Es a partir de una experiencia de muerte y salvación que nos es posible confiar en Dios como alguien cercano. Hay circunstancias y acontecimientos en nuestra vida en los que no vemos a Dios por ninguna parte. En estas situaciones somos fuertemente tentados a pensar que, si es que Dios existe, no tiene que ver nada con nosotros y con nuestra historia. Es entonces cuando, agarrándonos con todo nuestro ser al Evangelio, hemos de gritar igual que Pedro: ¡Señor, sálvame!
Atentos, sin embargo, porque puede acontecer que la actuación que Dios quiere hacer en ti no es la que tú, en tu ignorancia, estás pidiendo. Hay una certeza que quiero recalcar: Dios te levanta si buscas la verdad; no tu verdad, la de Él. Desde su verdad, Dios te levanta y te hace descansar (Mt 11,28-29).

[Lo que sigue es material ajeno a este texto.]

/-!
# The quadratic Hecke character `ω_{E/F}` from the norm index theorem, and the quadratic twist
# `exists_twist_quadraticSign` from O'Meara 71:17 / Hilbert reciprocity

Topic `NumberTheory/Automorphic`; namespace `Literature.NumberTheory.Automorphic`. Everything in
this file is PROVED (no `sorry`, one definition with a body, no new named fact).

The named fact `exists_twist_quadraticSign` (`TunnellOctahedralGlobal`; Arthur–Clozel 1989, Ch. 3,
proof of Thm. 3.1, p. 172: for the character `η` of `𝔸_F^×` "vanishing exactly on
`F^* N(𝔸_E^*)`", "`ζ_v = η(ϖ_v)` … is a root of unity of order `f_v`") was reduced in
`LanglandsTunnellTwist` / `QuadraticCharacterTwist` to the existence, for every quadratic extension
`E/F` of number fields, of a Hecke character `ω` of `F` of finite order with `ω(ϖ_v) = ε_{E/F}(v)`
at almost every `v` — there obtained from Artin reciprocity (`artinReciprocity_character`, global
class field theory, a named fact). This file **constructs `ω` directly**, exactly as Arthur–Clozel
describe it, from the class field theory of quadratic extensions PROVED in
`Literature/NumberTheory/QuadraticForms` (O'Meara, *Introduction to quadratic forms*, §65):

* write `E = F(√θ)` with `θ ∈ 𝓞 F` a non-square (`exists_integer_sq_eq_of_finrank_eq_two`);
* `G = P_F · N_{E/F} J_F = principalIdeles F ⊔ normIdeles F θ` has index `2` in the idèle group
  `𝕀_F` — **the norm index theorem, O'Meara 65:21, a theorem of the tree**
  (`OMeara65.normIdeles_index_eq_two_holds`, `HasseNormTheoremHolds.lean`);
* `G` is open: the norm idèles contain a neighbourhood of `1` (`normIdeles_mem_nhds_one`: local
  squares near `1` at the places dividing `2θ`, O'Meara 63:1b; units are norms at the other finite
  places, O'Meara 63:12; positive reals and all of `ℂ` at infinity);
* `ω = quadraticHeckeChar θ …` is the sign character of `G` (`signCharOfIndexTwo`): continuous,
  trivial on `F^×`, of order `2`, unramified at every `v ∤ 2θ`, and `ω(ϖ_v) = 1` at the `v ∤ 2θ`
  where `θ ∈ F_v²`, i.e. where `v` splits in `E` (O'Meara §65A,
  `QuadraticExtension.ncard_finitePlacesOver_eq_two_iff_isSquare`);
* at an inert `v ∤ 2θ` (`θ ∉ F_v²`, `f_v = 2`), `ω(ϖ_v) = -1` **iff `I_F^v ⊄ P_F N_{E/F} J_E`**, which
  is O'Meara's Prop. 71:17 — the decomposition law at inert primes, the one input not yet proved in
  the tree: it is the named fact `QuadraticForms.range_localUnits_not_le_of_inertiaDegIn_eq_two`
  (`HilbertReciprocityInputs.lean`), equivalent (given the theorems of the tree) to Hilbert's
  reciprocity law 71:18 (`QuadraticForms.hilbertReciprocity`, `HilbertSymbol.lean`):
  `hilbertReciprocity_of_facts` (`HilbertReciprocityProofs.lean`) for one direction and
  `range_localUnits_not_le_of_hilbertReciprocity` below for the other.

Main results:

* `exists_heckeCharacter_quadraticSign_of_inert` — for `E/F` quadratic, granting 71:17 for `F`:
  `∃ ω` of finite order with `ω` unramified and `ω(ϖ_v) = quadraticSign E v` for almost all `v`;
* `exists_twist_quadraticSign_of_range_localUnits_not_le` — **`exists_twist_quadraticSign` from
  O'Meara 71:17** (for all number fields), by `π' = π ⊗ (ω ∘ det)`
  (`CuspidalAutomorphicRepData.twist`, `AutomorphicRepData.eventually_hasSatakeParamAt_twist`);
* `range_localUnits_not_le_of_hilbertReciprocity` — 71:18 ⇒ 71:17 (an idèle `⟨u⟩_v` with `u` a
  local non-norm at the inert `v`, if in `P_F N_{E/F} J_E`, reads off `γ ∈ F^×` with `(γ, θ)_𝔭 = -1`
  exactly at `𝔭 = v`: an odd number of places, `exists_placeSymbol_eq_neg_one_iff_of_mem_sup`);
* `exists_twist_quadraticSign_of_hilbertReciprocity` — **`exists_twist_quadraticSign` from
  Hilbert's reciprocity law** (for all number fields).

So the leaf below `exists_twist_quadraticSign` is now O'Meara 71:17 ≡ 71:18 (whose remaining
input in the tree is the ten-field construction 71:16, `CyclotomicCrossing.lean`,
`NormIdelesEqTopOfPairs.lean`), instead of Artin reciprocity for all characters.

## References

* J. Arthur, L. Clozel, *Simple algebras, base change, and the advanced theory of the trace
  formula*, Ann. of Math. Stud. 120 (1989), Ch. 3, proof of Thm. 3.1 (p. 172), Thm. 4.2 (d).
  [ArthurClozelAMS120]
* O. T. O'Meara, *Introduction to quadratic forms*, Grundlehren 117 (1963), §63A (63:1b), §63B
  (63:12), §65A (Example 65:2), §65D (65:21), §71C (71:17), §71D (71:18). [Omeara1963]
* J. Tate, *Global class field theory*, in Cassels–Fröhlich (1967), Ch. VII §4.1 (open subgroups of
  `J_K` and characters of finite order). [CasselsFrohlichANT1967]
-/

noncomputable section
import Summits.NavierStokesRegularity.FluidComputer.SobolevLadderRange
import Summits.NavierStokesRegularity.FluidComputer.LipRowClock
import HarnessLib

/-!
# Fluid computer — the `ℓ¹` ladder (L51's currency `∑_j 2^{sj} ‖Δ̇_j u‖₂`, i.e. `Ḃ^s_{2,1}`) on the WHOLE range
# `1/2 < s ≤ 5/2`: optimal rate for every `s < 5/2` (from the `ℓ²` rows, `ℓ¹ ≥ ℓ²`) and the absolute clock at `s = 5/2` (L61)

HONEST FRAMING (cell `pub-fluidc`, verbatim): *low prior, high value-of-information experiment on Tao's
machine paradigm; NOT a claim that NS blows up.* Theorem side of the cell (the level dictionary); nothing here is
evidence of blow-up — necessities for EVERY maximal smooth finite-energy solution on `ℝ³`.

L51 (`SobolevLadder.ladder_clock`) gave the `ℓ¹` rows `L_s(t) = ∑_j 2^{sj} a_j(t)` the optimal clock
`c_s ν^{(5−2s)/4}(T − t)^{−(2s−1)/4}` for `1/2 < s ≤ 3/2` only. Since `ℓ¹ ≥ ℓ²` (`∑_j 2^{2sj}a_j² ≤ L_s²`,
`tsum_weight_sq_le_ladder_sq`), the `ℓ²` rows of `SobolevLadderRange.row_clock` (`1 < κ = 2s < 5`) extend it:

* `ladder_clock_range` — for EVERY `s ∈ (1/2, 5/2)` one `c_s > 0` with
  `c_s ν^{(5−2s)/4} (T − t)^{−(2s−1)/4} ≤ ∑_j 2^{sj} ‖Δ̇_j u(t)‖₂` at every `t ∈ (0, T)` — the `Ḃ^s_{2,1}` ladder at the optimal
  rate on the whole open range;
* `ladder_clock_five_halves` — at `s = 5/2` the clock is L61's: `c (T − t)^{−1} ≤ ∑_j 2^{5j/2} ‖Δ̇_j u(t)‖₂` with `c` ABSOLUTE
  (`ν^{(5−2s)/4} = ν⁰`): the `ℓ¹` ladder CLOSES at the Lipschitz level with no viscosity and no energy, where the `ℓ²`/`Ḣ^s`
  ladder (L52–L58) stops short (`s < 5/2`);
* `ladder_clock_full` — the two glued: one statement on the CLOSED range `s ∈ (1/2, 5/2]` in L51's format;
* `ladder_tendsto_top_range` — every `ℓ¹` row `s ∈ (1/2, 5/2]` tends to `∞` as `t ↑ T`.

0 sorry; no definitions; no named facts.

## References

* J. C. Robinson, W. Sadowski, R. P. Silva, J. Math. Phys. 53 (2012) 115618, (1.2), §IV. [RobinsonSadowskiSilva2012]
* D. S. McCormick et al., SIAM J. Math. Anal. 48 (2016) 2119–2132, Thm. 1.1. [MccormickEtAl2016]
-/

noncomputable section

open MeasureTheory Set Function Filter Topology
open scoped ENNReal NNReal
open Literature.Analysis.FluidPDE Literature.Analysis.FunctionSpaces
open Summit.NavierStokesRegularity.FluidComputer.SobolevLadderRange
open Summit.NavierStokesRegularity.FluidComputer.LipRowClock
open Summit.NavierStokesRegularity.FluidComputer.SobolevLadderFront (tendsto_ofReal_clock_top)

namespace Summit.NavierStokesRegularity.FluidComputer.LadderRangeL1

/-- **`ℓ¹ ≥ ℓ²` for the weighted rows**: `∑_j 2^{κj} a_j² ≤ (∑_j 2^{(κ/2)j} a_j)²` for every real `κ` and every
`a : ℤ → [0, ∞]`. [folklore] -/
theorem tsum_weight_sq_le_ladder_sq (κ : ℝ) (a : ℤ → ℝ≥0∞) :
    ∑' j : ℤ, (2 : ℝ≥0∞) ^ (κ * (j : ℝ)) * a j ^ 2 ≤ (∑' j : ℤ, (2 : ℝ≥0∞) ^ (κ / 2 * (j : ℝ)) * a j) ^ 2 := by
  set x : ℤ → ℝ≥0∞ := fun j => (2 : ℝ≥0∞) ^ (κ / 2 * (j : ℝ)) * a j with hx
  rw [← RiccatiSummationGen.tsum_half_sq κ a]
  calc ∑' j : ℤ, ((2 : ℝ≥0∞) ^ (κ / 2 * (j : ℝ)) * a j) ^ 2 = ∑' j : ℤ, x j * x j := tsum_congr fun j => by rw [hx, sq]
    _ ≤ ∑' j : ℤ, x j * ∑' k : ℤ, x k := ENNReal.tsum_le_tsum fun j => mul_le_mul' le_rfl (ENNReal.le_tsum j)
    _ = (∑' j : ℤ, x j) * ∑' k : ℤ, x k := ENNReal.tsum_mul_right
    _ = (∑' j : ℤ, x j) ^ 2 := (sq _).symm

/-- **THE `ℓ¹` LADDER ON THE WHOLE OPEN RANGE `1/2 < s < 5/2`.** For every `s ∈ (1/2, 5/2)` there is `c = c_s > 0` such
that for every `ν > 0`, `T > 0`, every maximal smooth solution `(u, p)` of the unforced Navier–Stokes system on
`ℝ³ × [0, T)` which is Leray–Hopf from `u 0`, and EVERY `t ∈ (0, T)`:
`c · ν^{(5−2s)/4} · (T − t)^{−(2s−1)/4} ≤ ∑_{j∈ℤ} 2^{sj} ‖Δ̇_j u(t)‖₂` — L51 (`s ≤ 3/2`) extended to the optimal rate on
`(3/2, 5/2)` through the `ℓ²` rows (`SobolevLadderRange.row_clock` at `κ = 2s`, and `ℓ¹ ≥ ℓ²`).
[cite: RobinsonSadowskiSilva2012, (1.2), §IV] -/
theorem ladder_clock_range (s : ℝ) (hs : s ∈ Ioo (1 / 2 : ℝ) (5 / 2)) :
    ∃ c : ℝ, 0 < c ∧ ∀ (ν T : ℝ), 0 < ν → 0 < T →
      ∀ (u : ℝ → EuclideanSpace ℝ (Fin 3) → EuclideanSpace ℝ (Fin 3)) (p : ℝ → EuclideanSpace ℝ (Fin 3) → ℝ),
      IsMaximalSmoothSolution ν 0 u p T → IsLerayHopfOn T ν 0 (u 0) u →
      ∀ t ∈ Ioo 0 T,
        ENNReal.ofReal (c * ν ^ ((5 - 2 * s) / 4) * (T - t) ^ (-((2 * s - 1) / 4))) ≤
          ∑' j : ℤ, (2 : ℝ≥0∞) ^ (s * (j : ℝ)) * blockL2 (u t) j := by
  obtain ⟨c, hc, H⟩ := row_clock (κ := 2 * s) ⟨by linarith [hs.1], by linarith [hs.2]⟩
  refine ⟨c ^ (1 / 2 : ℝ), by positivity, fun ν T hν hT u p hmax hLH t ht => ?_⟩
  have hTt : 0 < T - t := sub_pos.2 ht.2
  have h1 := H ν T hν hT u p hmax hLH t ht
  have h2 := tsum_weight_sq_le_ladder_sq (2 * s) (blockL2 (u t))
  rw [show 2 * s / 2 = s by ring] at h2
  have h3 := ENNReal.rpow_le_rpow (h1.trans h2) (by norm_num : (0 : ℝ) ≤ 1 / 2)
  have hX : ((∑' j : ℤ, (2 : ℝ≥0∞) ^ (s * (j : ℝ)) * blockL2 (u t) j) ^ 2) ^ (1 / 2 : ℝ) =
      ∑' j : ℤ, (2 : ℝ≥0∞) ^ (s * (j : ℝ)) * blockL2 (u t) j := by
    rw [← ENNReal.rpow_natCast, ← ENNReal.rpow_mul]; norm_num
  have hA : 0 ≤ c * ν ^ ((5 - 2 * s) / 2) * (T - t) ^ (-((2 * s - 1) / 2)) := by positivity
  rw [hX, ENNReal.ofReal_rpow_of_nonneg hA (by norm_num)] at h3
  refine le_trans (le_of_eq ?_) h3
  congr 1
  rw [Real.mul_rpow (by positivity) (Real.rpow_nonneg hTt.le _), Real.mul_rpow hc.le (Real.rpow_nonneg hν.le _),
    ← Real.rpow_mul hν.le, ← Real.rpow_mul hTt.le]
  congr 2 <;> ring

/-- **THE `ℓ¹` LADDER AT ITS TOP RUNG `s = 5/2`: the clock is ABSOLUTE** — `c · ν⁰ · (T − t)^{−1} ≤ ∑_j 2^{5j/2} ‖Δ̇_j u(t)‖₂`
with `c` free of `ν` and of the energy (L61, `LipRowClock.lipRow_clock`, written in the ladder's format: at `s = 5/2`,
`(5 − 2s)/4 = 0` and `(2s − 1)/4 = 1`). The `ℓ¹`/`Ḃ^s_{2,1}` ladder thus holds on the CLOSED range `(1/2, 5/2]`, whereas
the `Ḣ^s` ladder L52–L58 stops at `s < 5/2`. [cite: MccormickEtAl2016, Thm. 1.1] -/
theorem ladder_clock_five_halves :
    ∃ c : ℝ, 0 < c ∧ ∀ (ν T : ℝ), 0 < ν → 0 < T →
      ∀ (u : ℝ → EuclideanSpace ℝ (Fin 3) → EuclideanSpace ℝ (Fin 3)) (p : ℝ → EuclideanSpace ℝ (Fin 3) → ℝ),
      IsMaximalSmoothSolution ν 0 u p T → IsLerayHopfOn T ν 0 (u 0) u →
      ∀ t ∈ Ioo 0 T,
        ENNReal.ofReal (c * ν ^ ((5 - 2 * (5 / 2 : ℝ)) / 4) * (T - t) ^ (-((2 * (5 / 2 : ℝ) - 1) / 4))) ≤
          ∑' j : ℤ, (2 : ℝ≥0∞) ^ ((5 / 2 : ℝ) * (j : ℝ)) * blockL2 (u t) j := by
  obtain ⟨c, hc, H⟩ := lipRow_clock
  refine ⟨c, hc, fun ν T hν hT u p hmax hLH t ht => ?_⟩
  have h := H ν T hν hT u p hmax hLH t ht
  norm_num
  exact h

/-- **THE `ℓ¹` / `Ḃ^s_{2,1}` LADDER ON THE CLOSED RANGE `1/2 < s ≤ 5/2`** (one statement for the writer): for every
`s ∈ (1/2, 5/2]` one `c_s > 0` with `c_s · ν^{(5−2s)/4} · (T − t)^{−(2s−1)/4} ≤ ∑_j 2^{sj} ‖Δ̇_j u(t)‖₂` at every `t ∈ (0, T)`
along every maximal smooth Leray–Hopf solution of the unforced system — L51 (`s ≤ 3/2`, `SobolevLadder.ladder_clock`),
`ladder_clock_range` (`s < 5/2`) and L61 (`s = 5/2`, where the power of `ν` is `0` and the rate `(2s−1)/4 = 1` is
absolute). [cite: RobinsonSadowskiSilva2012, (1.2), §IV] [cite: MccormickEtAl2016, Thm. 1.1] -/
theorem ladder_clock_full (s : ℝ) (hs : s ∈ Ioc (1 / 2 : ℝ) (5 / 2)) :
    ∃ c : ℝ, 0 < c ∧ ∀ (ν T : ℝ), 0 < ν → 0 < T →
      ∀ (u : ℝ → EuclideanSpace ℝ (Fin 3) → EuclideanSpace ℝ (Fin 3)) (p : ℝ → EuclideanSpace ℝ (Fin 3) → ℝ),
      IsMaximalSmoothSolution ν 0 u p T → IsLerayHopfOn T ν 0 (u 0) u →
      ∀ t ∈ Ioo 0 T,
        ENNReal.ofReal (c * ν ^ ((5 - 2 * s) / 4) * (T - t) ^ (-((2 * s - 1) / 4))) ≤
          ∑' j : ℤ, (2 : ℝ≥0∞) ^ (s * (j : ℝ)) * blockL2 (u t) j := by
  rcases hs.2.eq_or_lt with h52 | h52
  · subst h52
    exact ladder_clock_five_halves
  · exact ladder_clock_range s ⟨hs.1, h52⟩

/-- **Every `ℓ¹` row `s ∈ (1/2, 5/2]` tends to `∞` as `t ↑ T`** along every maximal smooth Leray–Hopf solution of the
unforced system (`ν > 0`). [cite: RobinsonSadowskiSilva2012, (1.2), §IV] [cite: MccormickEtAl2016, Thm. 1.1] -/
theorem ladder_tendsto_top_range (s : ℝ) (hs : s ∈ Ioc (1 / 2 : ℝ) (5 / 2)) {ν T : ℝ} (hν : 0 < ν) (hT : 0 < T)
    {u : ℝ → EuclideanSpace ℝ (Fin 3) → EuclideanSpace ℝ (Fin 3)} {p : ℝ → EuclideanSpace ℝ (Fin 3) → ℝ}
    (hmax : IsMaximalSmoothSolution ν 0 u p T) (hLH : IsLerayHopfOn T ν 0 (u 0) u) :
    Tendsto (fun t => ∑' j : ℤ, (2 : ℝ≥0∞) ^ (s * (j : ℝ)) * blockL2 (u t) j) (𝓝[<] T) (𝓝 ∞) := by
  rcases hs.2.eq_or_lt with h52 | h52
  · subst h52
    exact lipRow_tendsto_top hν hT hmax hLH
  · obtain ⟨c, hc, H⟩ := ladder_clock_range s ⟨hs.1, h52⟩
    refine tendsto_nhds_top_mono (tendsto_ofReal_clock_top (a := (5 - 2 * s) / 4) (T := T) hc hν
      (by linarith [hs.1] : (0 : ℝ) < (2 * s - 1) / 4)) ?_
    filter_upwards [Ioo_mem_nhdsLT hT] with t ht
    exact H ν T hν hT u p hmax hLH t ht

end Summit.NavierStokesRegularity.FluidComputer.LadderRangeL1

end
import Literature.NumberTheory.LFunctions.NymanBeurlingVectorsHigher
import Literature.NumberTheory.LFunctions.NymanBeurlingVectorsOrthogonal
import Literature.NumberTheory.LFunctions.ZetaZerosProofs
import Literature.NumberTheory.LFunctions.ZetaLogDerivDisc
import HarnessLib

/-!
# Burnol's higher vectors are orthogonal to `𝓑_λ` (multiplicity `> k`)

Continuation of `Literature/NumberTheory/LFunctions/NymanBeurlingVectorsHigher.lean` and
`NymanBeurlingVectorsOrthogonal.lean`. For a zero `ρ = 1/2 + iγ` of `ζ` of multiplicity
`m(ρ) = riemannZetaZeroOrder ρ > k`, `0 < λ < 1`, `1 ≤ a ≤ 1/λ` and `s = 1/2 + iτ` we prove

  `∫ (a^{-s}(-ζ(s)/s)) · burnolKk ρ k λ s dτ = 0`   (`integral_mellin_fract_mul_burnolKk_eq_zero`),

i.e. (by the Parseval pairing of `NymanBeurlingVectors.lean`, `a^{-s}(-ζ(s)/s)` being the Mellin
transform of `t ↦ {1/(at)}`) the vector `𝓜⁻¹(conj ∘ K_k)` is orthogonal in `L²(0,∞)` to every
generator of `𝓑_λ` — Burnol's Theorem 4.2/Corollary 4.3 ("`Y^λ_{s,k}` is perpendicular to `𝓒_λ` if
and only if `ζ^{(j)}(s) = 0` for all `j ≤ k`, if and only if `s` is a zero `ρ` of the zeta function
and `k < m_ρ`") for the data of the previous file. By the pole expansion of `K_k` it suffices to
treat the pieces `r(s)/(s-ρ)^n` and `(V(s)/V(ρ))λ^{ρ-s} r(s)/(s-ρ)^n`, `1 ≤ n ≤ k+1`: exactly as
for `k = 0` (`n = 1`, the tree's `partR`/`partL`),

  `(a^{-s}(-ζ(s)/s)) · r(s)/(s-ρ)^n = -h_{R,n}(s)`,  `h_{R,n}(s) = θ^s ζ₁(s)/(s⁵(s-ρ)^n)`, `θ = 1/a`,
  `(a^{-s}(-ζ(s)/s)) · (V(s)/V(ρ))λ^{ρ-s} r(s)/(s-ρ)^n = (λ^ρ/V(ρ)) h_{L,n}(s)`,
  `h_{L,n}(s) = y^s ζ₁(1-s)/((s-1)⁵(s-ρ)^n)`, `y = 1/(aλ) ≥ 1`,

where `ζ₁(s)/(s-ρ)^n` and `ζ₁(1-s)/(s-ρ)^n` are entire because `ζ₁` vanishes to order
`m(ρ) ≥ n` at `ρ` and at `1 - ρ = conj ρ` (`riemannZetaZeroOrder_conj_holds`; the entire functions
are the iterated divided differences `dsl ζ₁ ρ n`, identified with the quotients by
`dsl_riemannZeta₁_eq_div` from `natCast_le_analyticOrderAt`). `h_{R,n}`, `h_{L,n}` are `O(|s|⁻²)` on
vertical strips (Euler–Maclaurin bound for `ζ₁`), the lines may be moved to `re s = 2`, resp.
`re s = -1`, where the Dirichlet series converge absolutely and every term integrates to `0` by
closing the contour (`Literature.Analysis.Complex.integral_vertical_mul_cpow_eq_zero_of_le_one` /
`_of_one_le`). No poles are crossed.

## References

* J.-F. Burnol, *A lower bound in an approximation problem involving the zeros of the Riemann
  zeta function*, Adv. Math. 170 (2002), 56–70; arXiv:math/0103058, Thm. 4.2, Cor. 4.3.
-/

noncomputable section

open Complex Filter MeasureTheory Set Asymptotics
open scoped Real Topology ComplexConjugate Nat

namespace Literature.NumberTheory.LFunctions

namespace BurnolVectors

/-! ## Vanishing to order `n` and the entire functions `ζ₁(s)/(s-ρ)^n` -/

/-- `ζ₁` is analytic everywhere. [folklore] -/
theorem analyticOnNhd_riemannZeta₁ : AnalyticOnNhd ℂ riemannZeta₁ Set.univ :=
  differentiable_riemannZeta₁.differentiableOn.analyticOnNhd isOpen_univ

/-- **From the multiplicity to a local factorisation of `ζ₁`.** If `ρ ≠ 1` and
`n ≤ m(ρ) = riemannZetaZeroOrder ρ`, then `ζ₁ = (z-ρ)^n g` near `ρ` with `g` analytic at `ρ`.
[folklore] -/
theorem riemannZeta₁_eq_pow_mul_of_le_order {ρ : ℂ} (hρ1 : ρ ≠ 1) {n : ℕ}
    (hn : (n : ℤ) ≤ riemannZetaZeroOrder ρ) :
    ∃ g : ℂ → ℂ, AnalyticAt ℂ g ρ ∧ ∀ᶠ z in 𝓝 ρ, riemannZeta₁ z = (z - ρ) ^ n * g z := by
  have ha : AnalyticAt ℂ riemannZeta ρ := analyticOn_riemannZeta ρ hρ1
  have hle : (n : ℕ∞) ≤ analyticOrderAt riemannZeta ρ := by
    cases h : analyticOrderAt riemannZeta ρ with
    | top => exact le_top
    | coe N =>
      have hN : riemannZetaZeroOrder ρ = N := by
        rw [riemannZetaZeroOrder, ha.meromorphicOrderAt_eq, h, ENat.map_coe, WithTop.untop₀_coe]
      rw [hN] at hn
      exact_mod_cast hn
  obtain ⟨g, hg, hfg⟩ := (natCast_le_analyticOrderAt ha).1 hle
  refine ⟨fun z ↦ (z - 1) * g z, (analyticAt_id.sub analyticAt_const).mul hg, ?_⟩
  filter_upwards [hfg, isOpen_ne.mem_nhds hρ1] with z hz hz1
  rw [riemannZeta₁_eq_mul hz1, hz, smul_eq_mul]
  ring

Vayamos al Antiguo Testamento bajo este contexto de si Dios defrauda o no. El profeta Isaías habla de una situación de Israel en la que ya lo único que campea es la mentira. Dice en nombre de Dios: “Oíd la palabra de Yahvé, hombres burlones, señores de este pueblo de Jerusalén. Porque habéis dicho: Hemos celebrado alianza con la muerte y con el seol hemos hecho pacto, cuando pasare el azote desbordado, no nos alcanzará, porque hemos puesto la mentira por refugio nuestro y en el engaño nos hemos escondido”. Éste es el panorama que Isaías describe acerca del pueblo elegido, de Jerusalén, sede del Templo de Dios. Y ante esta entronización de la mentira, ¿qué dice Dios? Seguimos con el texto: “Así dice el Señor Yahvé: He aquí que yo pongo por fundamento en Sión una piedra elegida, angular, preciosa y fundamental: quien tuviere fe en ella no vacilará” (Is 28,14-16).
Quien confíe en Dios no se hundirá, no será defraudado. Pedro esconde estas promesas dentro de su alma porque, como todo judío, conoce muy bien los textos de la Escritura. Sabe que, si realmente Jesucristo es el Señor, el enviado del Padre, no va a ser defraudado ni confundido. De ahí que le oímos gritar hasta que sus ojos lleguen a encontrarse con el Señor Jesús.
En su caminar sobre las aguas, es tan fuerte su experiencia de apoyarse en Jesús que, cuando ya está pastoreando la Iglesia, nos lega una exhortación maravillosa y que transcribimos a continuación: “Acercándose a él, piedra viva, desechada por los hombres, pero elegida, preciosa ante Dios, también vosotros cual piedras vivas, entrad en la construcción de un edificio espiritual…” Y a continuación refuerza con las palabras de Isaías la exhortación que acaba de hacer: “He aquí que coloco en Sión una piedra angular, elegida, preciosa, y el que cree en ella no será confundido” (1P 2,4-6).
Pedro, al sentir que se hunde en las aguas, grita porque reconoce en Jesucristo la piedra angular prometida por Dios a su pueblo por medio de los profetas. De ahí que su oración se formule en sentido positivo: ¡Sálvame porque sé que eres el enviado de Dios para salvarme! Tú eres la promesa de Yahvé hecha carne.